この銃の重量は,もちろん爆弾自体の重量を大幅に上回るが,1トン以上にはならないはずであり,現代の爆撃機の搭載能力の範囲内であることは間違いない。銃を含めた爆弾はパラシュートで投下し,これが地面に設置したときに雷管によって銃が発射されると考えられる。投下時間は,飛行機が危険地帯から脱出するのに十分な長さにすることができ,これはとても大きいので,非常に正確な狙いは必要ない。
4.予想される効果
1,800トンのT.N.T.爆弾が爆発するとどのような被害が出るかについては,1917年に米国ハリファックスで起きた大爆発が最もよく知られている。次の記述は「火薬の歴史」からのものである。「この船には200トンの雷管,55トンの軍用綿,2,100トンのピクリン酸が含まれており,合計2,355トンであった。爆発範囲は四方に及び,この範囲ではほぼ完全に破壊されていた。構造物の被害は大きく半径1.8kmから2.0kmに及び,ある方向では発生源から2.8kmまで及んだ。爆破片は5〜6km飛び,16kmさきの窓ガラスが割れ,一例では98kmまで破損した」。
この記述を検討する際には,爆発物の一部は水面下,一部は水面上に位置していたことを忘れてはならない。
5.資材の準備と費用
我々は,通常のウランから235Uを抽出する方法について詳細に検討し,多くの実験を行った。我々が推奨する方式は,この報告書の第Ⅱ部に記載されており,より詳細には付録Ⅳに記載されている。この方法は基本的に,非常に細かいメッシュのガーゼを通してウランの化合物を気体拡散させるものである。
この報告書に添付した規模とコストの見積もりでは,現在存在するガーゼの種類だけを想定している。比較的小さな開発で,より小さなメッシュのガーゼを作ることができ,同じ生産高であれば,より小型で安価な分離プラントを建設できる可能性がある。
この爆薬の1kg当たりのコストは非常に大きいが,放出されるエネルギーと与えられるダメージの点から考えると,普通の爆薬といい勝負になる。実際には,かなり安いのだが,我々が圧倒的に重要だと考える点は,この物質がもたらす集中的な破壊,大きな道徳的効果,そしてこの物質の使用によって,通常の爆薬による爆撃と比較して,航空労力の節約になることである。
6.議論
この方式の際立った難点の一つは,主要な原理を小規模で試すことができないことである。最小臨界サイズの爆弾を作るだけでも,多大な時間と経費がかかる。しかし,我々はこの原理が正しいことを確信しており,臨界サイズについてはまだ不明な点があるが,我々ができる最善の推定が一般的な結論を無効にするほど間違っている可能性はほとんどない。我々は,現在の証拠が,この計画を強く推し進めるのに十分であると感じている。

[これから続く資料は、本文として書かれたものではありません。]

import Literature.NumberTheory.EllipticCurves.PNewBranchAnalyticChartTwoVariableBDP
import Summits.BirchSwinnertonDyer.BirchSwinnertonDyer.Theorems.EisensteinPrimesBSDpOnCellCTelescopeCarrierSplit
import Summits.BirchSwinnertonDyer.BirchSwinnertonDyer.Theorems.EisensteinPrimesBSDpOnCellCMemberInvariantsOfAnacongWt
import Summits.BirchSwinnertonDyer.Rank1Residual.X11b.FrameIdealRigidity
import HarnessLib

/-!
# Telescope line, crux 4 `BSDpOnCellC` (stmt-BirchSwinnertonDyer-19034): `stub_carrierAn` BY NAME from Castella's two-variable BDP function on the p-new branch chart

The registered stub `stub_carrierAn` of the telescope skeleton (v4 645c0fbc… / v6 57975ee1…, text token for token) — the ANALYTIC
package of the two-variable carrier: a two-variable `L ∈ R₀⟦X⟧⟦T⟧` on an integral analytic chart of the Hida branch through `f_E`, member
fibres as remainders with the interpolation clauses (an_k)/(an∞), and the `q`-expansion chart clause — follows from the Literature named
fact `castella2020_exists_twoVariableBDP_on_pNewBranchChart` (ARM-P typer `bsd-armP-typer-19034-carrierAn`, p740333: Castella, J. Inst.
Math. Jussieu 19 (2020) Def. 2.10 / Thm. 2.11 / Rem. 2.12 on the chart of Hida, Invent. Math. 85 (1986) Thm. I / Cor. 1.4, with the
`p`-new weight-2 fibre of Castella, Camb. J. Math. 6 (2018) §4 (4.1)).

Proof (the typer's validated bridge recipe, TYPING-MEMO-carrierAn-g0.md §4; this file is that OFFER verbatim, proposed by the LEAD):
`2 < p` and multiplicative reduction from `CellC`; instantiate the fact at `j := toUnr p`; (an∞) with exponent `e := 0` by the cross-period
rigidity of integral weight-2 BDP frames (`R1.span_singleton_eq_of_isBDPLFunctionInt`); (an_k) with `e := 0` from the ideal equality
`(Ψ_k) = (L_{g_k})` at the SAME CM periods. Standing riders of the named fact (typer flags T1-p3/T2-p3, T2-hK `p ∤ h_K` standing in
Cas20 §1.2 and NOT a binder, T1-integral-chart, T2-sp-dictionary) travel with the fact, not with this bridge.

HONEST FRAMING: a by-name bridge from a HYPOTHESIS-SHAPED named fact; it proves no stub unconditionally, no crux, no summit statement;
BSD is proved for no curve by this file.
-/

set_option autoImplicit false
set_option linter.dupNamespace false

noncomputable section

open scoped Classical MatrixGroups ModularForm

open CongruenceSubgroup WeierstrassCurve NumberField IsDedekindDomain Field PowerSeries
  Literature.NumberTheory.EllipticCurves Literature.NumberTheory.EllipticCurves.GreenbergSelmer
  Literature.NumberTheory.EllipticCurves.ModularForms Literature.NumberTheory.QuadraticFields
  Literature.NumberTheory.EllipticCurves.Rank1Residual
  Literature.NumberTheory.EllipticCurves.Rank1Residual.Typed
  Literature.NumberTheory.GaloisRepresentations Literature.NumberTheory.GaloisCohomology
  Summit.BirchSwinnertonDyer.Rank1Residual.X11b.AcSelmer
  Summit.BirchSwinnertonDyer.Rank1Residual.X11b.Halves
  Summit.BirchSwinnertonDyer.Rank1Residual.X11b
  Summit.BirchSwinnertonDyer.Rank1Residual Summit.BirchSwinnertonDyer.Rank1Residual.X1
  Summit.BirchSwinnertonDyer.Rank1Residual.X2
open Literature.NumberTheory.EllipticCurves.BigGaloisRep
open Literature.NumberTheory.EllipticCurves.Castella2018

namespace Summit.BirchSwinnertonDyer.BirchSwinnertonDyer.Theorems.TelescopeCarrierAnOfCastella2020

open Summit.BirchSwinnertonDyer.BirchSwinnertonDyer.Theorems

/-- **`stub_carrierAn` BY NAME** — the registered telescope stub text (v4/v6, token for token) from the named fact
`castella2020_exists_twoVariableBDP_on_pNewBranchChart` (T-An-2; typer bsd-armP-typer-19034-carrierAn, p740333). Exponents `e := 0`
in both (an∞) (period rigidity of integral BDP frames) and (an_k) (ideal equality at the same CM periods).
[cite: Castella2020JIMJ, Def. 2.10, Thm. 2.11, Rem. 2.12 (J. Inst. Math. Jussieu 19; arXiv:1410.6591v3 Def. 1.3 / Thm. 1.4)]
[cite: Castella2018, Thm. 3.1, §4 (4.1), p. 11 (Camb. J. Math. 6)] [cite: Hida1986, Thm. I, Cor. 1.4 (Invent. Math. 85)] -/
theorem carrierAn_of_castella2020 (h : castella2020_exists_twoVariableBDP_on_pNewBranchChart) :
    ∀ (W : WeierstrassCurve ℚ) [W.IsElliptic] [W.IsGloballyMinimal] (p : ℕ) [Fact p.Prime], ∀ (N : ℕ) [NeZero N] (K : Type) [Field K] [NumberField K] (Dt : ModularParametrizationData W N) (H : HeegnerDatum N (NumberField.discr K)) (ιK : K →+* ℂ) (P : (W.baseChange K).toAffine.Point), CellC W p → W.conductorNorm ℤ = N → IsImaginaryQuadratic K → NumberField.discr K < -4 → SatisfiesHeegnerHypothesis N K → (W.quadraticTwist (NumberField.discr K : ℚ)).entireLFunction 1 ≠ 0 → WeierstrassCurve.Affine.Point.map ιK.toRatAlgHom P = heegnerPointComplex Dt H → ¬ (p : ℤ) ∣ Dt.c → ¬ IsOfFinAddOrder P → Odd (NumberField.discr K) → ∀ (κ : ZpExtension K p), κ.IsAnticyclotomic → ∀ (γ : Field.absoluteGaloisGroup K) [Fact (κ.IsTopGenerator γ)] (𝔭 : HeightOneSpectrum (𝓞 K)), ((p : ℕ) : 𝓞 K) ∈ 𝔭.asIdeal → 𝔭.asIdeal.ramificationIdx (𝓞 ℚ) = 1 → 𝔭.asIdeal.inertiaDeg (𝓞 ℚ) = 1 → ∀ (𝔭bar : HeightOneSpectrum (𝓞 K)), ((p : ℕ) : 𝓞 K) ∈ 𝔭bar.asIdeal → 𝔭bar ≠ 𝔭 → ((Ideal.span {(p : ℤ)}).primesOver (𝓞 K)).ncard = 2 → ∀ (f : CuspForm (CongruenceSubgroup.Gamma0 N) 2), IsNewformOf W f → ∀ (ι' : PadicAlgCl p ≃+* ℂ), (∀ (w : InfinitePlace K) (k : 𝓞 K), k ∈ 𝔭.asIdeal ↔ ‖ι'.symm (w.embedding (k : K))‖ < 1) → ∀ (ΩK : ℂ) (Ωp : ℂ_[p]) (Q : PowerSeries 𝓞_ℂ_[p]), ΩK ≠ 0 → ‖Ωp‖ = 1 → R1.IsBDPLFunctionInt p ι' 𝔭 κ γ f ΩK Ωp Q → ∃ (L : PowerSeries (PowerSeries (unrIntegers p))) (x : ℕ → ℤ_[p]) (D : ℕ → Skinner2016.HidaCongruentForm W p 1), (∀ k, ‖x k‖ < 1) ∧ Filter.Tendsto x Filter.atTop (nhds 0) ∧ (∃ e : ℕ, PowerSeries.C ((p : 𝓞_ℂ_[p]) ^ e) * Q ∈ Ideal.span {PowerSeries.map (R1.unrToCpInt p) (PowerSeries.map (PowerSeries.constantCoeff (R := unrIntegers p)) L)}) ∧ (∀ k : ℕ, (∀ y : coeffField (D k).g, ι' ((D k).ι y) = (y : ℂ)) ∧ 2 * ((p : ℤ) - 1) ∣ (D k).k - 2 ∧ ∃ (ΩKg : ℂ) (Ωpg : ℂ_[p]) (Lg : UnrSeries p), ΩKg ≠ 0 ∧ ‖Ωpg‖ = 1 ∧ IsBDPLFunctionWt ι' 𝔭 κ γ (D k).g ΩKg Ωpg Lg ∧ ∃ Ψ : UnrSeries p, (∃ U : PowerSeries (PowerSeries (unrIntegers p)), PowerSeries.map (PowerSeries.C (R := unrIntegers p)) Ψ = L + PowerSeries.C (PowerSeries.X - PowerSeries.C (toUnr p (x k))) * U) ∧ (∃ e : ℕ, PowerSeries.C ((p : 𝓞_ℂ_[p]) ^ e) * PowerSeries.map (R1.unrToCpInt p) Ψ ∈ Ideal.span {PowerSeries.map (R1.unrToCpInt p) Lg})) ∧ (∃ A : ℕ → UnrSeries p, ∀ ℓ : ℕ, ℓ.Prime → ¬ ℓ ∣ N → (∃ U : UnrSeries p, A ℓ = PowerSeries.C (toUnr p ((W.frobeniusTrace ℓ : ℤ) : ℤ_[p])) + PowerSeries.X * U) ∧ ∀ k : ℕ, ∃ (c : unrIntegers p) (U : UnrSeries p), A ℓ = PowerSeries.C c + (PowerSeries.X - PowerSeries.C (toUnr p (x k))) * U ∧ ((c : ℂ_[p]) = algebraMap (PadicAlgCl p) ℂ_[p] ((D k).ι ⟨(UpperHalfPlane.qExpansion 1 ⇑(D k).g).coeff ℓ, coeff_mem_coeffField (D k).g ℓ⟩))) := by
  intro W _ _ p _ N _ K _ _ Dt H ιK P hC hN hK hdisc hH _hL1 _hP _hc _hPinf hodd κ hκ γ _ 𝔭 h𝔭 _hram _hdeg
    𝔭bar _h𝔭bar _hne hsplit f hf ι' hι' ΩK Ωp Q hΩK hΩp hQ
  have hp2 : 2 < p := MemberInvariantsOfAnacongWt.two_lt_of_cellC hC
  have hmult := MemberInvariantsOfAnacongWt.mult_of_cellC hC
  subst hN
  obtain ⟨A, x, D, hchart, ΩK', Ωp', L, hΩK', ⟨L₂, hL₂, hspan⟩, hfib⟩ :=
    h ι' W K 𝔭 κ γ hf rfl hp2 hmult hK hodd hdisc hH hsplit h𝔭 hι' hκ (toUnr p) (coe_toUnr p)
  have hΩp'1 : ‖((Ωp' : unrIntegers p) : ℂ_[p])‖ = 1 := norm_coe_units_unrIntegers p Ωp'
  have hΩp'0 : ((Ωp' : unrIntegers p) : ℂ_[p]) ≠ 0 := by
    intro h0; rw [h0, norm_zero] at hΩp'1; exact zero_ne_one hΩp'1
  have hΩp0 : Ωp ≠ 0 := by
    intro h0; rw [h0, norm_zero] at hΩp; exact zero_ne_one hΩp
  refine ⟨L, x, D, hchart.1, hchart.2.1, ?_, fun k ↦ ⟨(hchart.2.2.1 k).1, (hchart.2.2.1 k).2, ?_⟩,
    A, hchart.2.2.2.1⟩
  · -- (an∞): e := 0, by cross-period rigidity of the weight-2 frames
    refine ⟨0, ?_⟩
    have hQ₂ : R1.IsBDPLFunctionInt p ι' 𝔭 κ γ f ΩK' ((Ωp' : unrIntegers p) : ℂ_[p])
        (PowerSeries.map (R1.unrToCpInt p) L₂) := R1.isBDPLFunctionInt_map hL₂
    have hrig : Ideal.span ({Q} : Set (PowerSeries 𝓞_ℂ_[p])) =
        Ideal.span {PowerSeries.map (R1.unrToCpInt p) L₂} :=
      R1.span_singleton_eq_of_isBDPLFunctionInt hp2.ne' hK hκ Fact.out hΩK' hΩK hΩp'0 hΩp0 hQ₂ hQ
    have hmap : Ideal.span {PowerSeries.map (R1.unrToCpInt p)
          (PowerSeries.map (PowerSeries.constantCoeff (R := unrIntegers p)) L)} =
        Ideal.span {PowerSeries.map (R1.unrToCpInt p) L₂} := by
      have := congrArg (Ideal.map (PowerSeries.map (R1.unrToCpInt p))) hspan
      simpa only [Ideal.map_span, Set.image_singleton] using this
    rw [pow_zero, map_one, one_mul, hmap, ← hrig]
    exact Ideal.mem_span_singleton_self Q
  · -- (an_k): the member frame at the SAME periods; e := 0 from the ideal equality
    obtain ⟨Ψ, Lg, hΨ, hLg, hspanΨ⟩ := hfib k
    refine ⟨ΩK', ((Ωp' : unrIntegers p) : ℂ_[p]), Lg, hΩK', hΩp'1, hLg, Ψ, hΨ, 0, ?_⟩
    have hmem : Ψ ∈ Ideal.span {Lg} := hspanΨ ▸ Ideal.mem_span_singleton_self Ψ
    obtain ⟨a, ha⟩ := Ideal.mem_span_singleton'.mp hmem
    rw [pow_zero, map_one, one_mul, ← ha, map_mul]
    exact Ideal.mul_mem_left _ _ (Ideal.mem_span_singleton_self _)

end Summit.BirchSwinnertonDyer.BirchSwinnertonDyer.Theorems.TelescopeCarrierAnOfCastella2020

end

235Uの製造に関しては,実験室規模でほぼ可能な限り行ってきた。この方法の原理は確かなものであり,その応用は化学工学の一分野としてそれほど難しいとは思われない。しかし,より大規模な研究が必要であることは明らかであり,必要な科学者を見つけることが難しくなりつつある。
さらに,この兵器が今から2年後に利用可能になるとすれば,工場の建設計画を開始する必要があるが,20段のモデルがテストされるまでは,本当に大きな支出は必要ないだろう。また,最終的には製造の監督者となる人材の育成に着手することも重要である。235Uの濃度を測定する装置など,開発すべき補助的な装置も数多くある。さらに,私たちが使おうとしているガス状の化合物である六フッ化ウランを大量に製造するための化学的側面を,かなり大規模に開発する必要がある。
以上のことから,この戦争で有効な兵器として期待するのであれば,この作業をさらに大規模に継続するかどうか,決断することが重要な段階に来ていることがわかるだろう。今,大幅に遅れるようなことがあれば,この兵器が実用化される時期が相当程度遅れることになる。
7.米国での活動
アメリカはウラン問題に取り組んでいるが,その努力の大部分は,爆弾の製造よりも,動力源としてのウランに関する我々の報告書で述べたようなエネルギーの生産に向けられていると,我々は聞いている。実際,私たちは米国と情報交換をする程度の協力はしており,米国は私たちのために1つか2つの実験的作業を引き受けた。私たちは,235Uを分離する工場をどこに設置するかが最終的に決定されるにせよ,大西洋の両側で開発作業を進めることが重要であり,望ましいと考えている。この目的のために,委員会の一部のメンバーが米国を訪問することが望ましいと思われる。そのような訪問は,この問題を扱っている米国の委員会のメンバーから歓迎されると聞いている。
8. 結論と勧告
(i) 委員会は,ウラン爆弾の計画は実行可能であり,戦争において決定的な結果をもたらす可能性があると考える。
(ii) 委員会は,この作業を最優先し,可能な限り最短時間で兵器を得るために必要な規模を拡大して継続することを勧告する。
(iii) アメリカとの現在の協力関係を継続し,特に実験的研究の分野でそれを拡大すべきである。